Figure 2. Schematic of the photoresist process used to produce circuit traces and vias.
The photoresist (PR) is applied to the substrate and in the case of FOWLP, the top side of the reconstituted wafer as seen in Figure 1. The next step is to place a photomask over the photoresist and align carefully so the features are in the right location after the photolithography process. Typically, optical registration tools are used to ensure the mask is in the proper X, Y and Z locations and also placed parallel to the photoresist surface. As shown in Figure 2, the photomask is used to let the UV light hit the photoresist the exposed areas forming a latent image.
There are two types of photoresists; negative and positive. In the case of a negative type photoresist, the area exposed to the UV light undergoes a chemical reaction to increase the molecular weight. The areas not exposed to the UV light remain essentially unreacted. The difference in the molecular weights between the exposed and unexposed photoresist causes a differential solubility in the developer. The developer is a solvent that removes the unexposed photoresist leaving the exposed regions on the part. The UV exposure renders the exposed areas insoluble in the developer solution.
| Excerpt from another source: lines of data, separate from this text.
import Mathlib.RingTheory.UniqueFactorizationDomain.Multiplicity
import Mathlib.RingTheory.Ideal.Colon
import Mathlib.RingTheory.TensorProduct.Finite
import Mathlib.RingTheory.Localization.FractionRing
import Literature.RingTheory.FittingIdeal.DiscreteValuationRing
import Literature.RingTheory.FittingIdeal.Localization
import Literature.RingTheory.FittingIdeal.Annihilator
import Literature.NumberTheory.EllipticCurves.IwasawaAlgebraDivisibilityProofs
import Literature.NumberTheory.EllipticCurves.IwasawaAlgebraStructureProofs
import HarnessLib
For a positive tone photoresist, the UV exposure results in photoresist decomposition and the developer solution only dissolves the photoresist in the exposed areas. The photomask therefore will have either a negative or a positive image of the features required after development. For fine lines and spaces, positive tone resists are typically used. For the FOWLP process, a high level representation of the photolithography process used to form the RDL layers is shown in Figure 3.
Figure 3. Schematic of the RDL process, ball mounting and dicing for FOWLP (Image: Hitachi)
The first step in the RDL process is to apply the photoresist to the reconstituted wafer using spin coating (easy to spin coat since the reconstituted wafer is circular). In Figure 3, HD Microsystems HD-8940 is a positive tone photoresist using a low temperature curing polybenzoxazole (PBO). The next step involved pattering the photoresist (multiple steps) and plating layer one. After the first lithography and plating steps are completed, a second layer of the photosensitive dielectric is applied and the process repeated to form the second RDL.
The next post will provide a more detailed discussion of the photolithography process and the use of PBO’s for FOWLP.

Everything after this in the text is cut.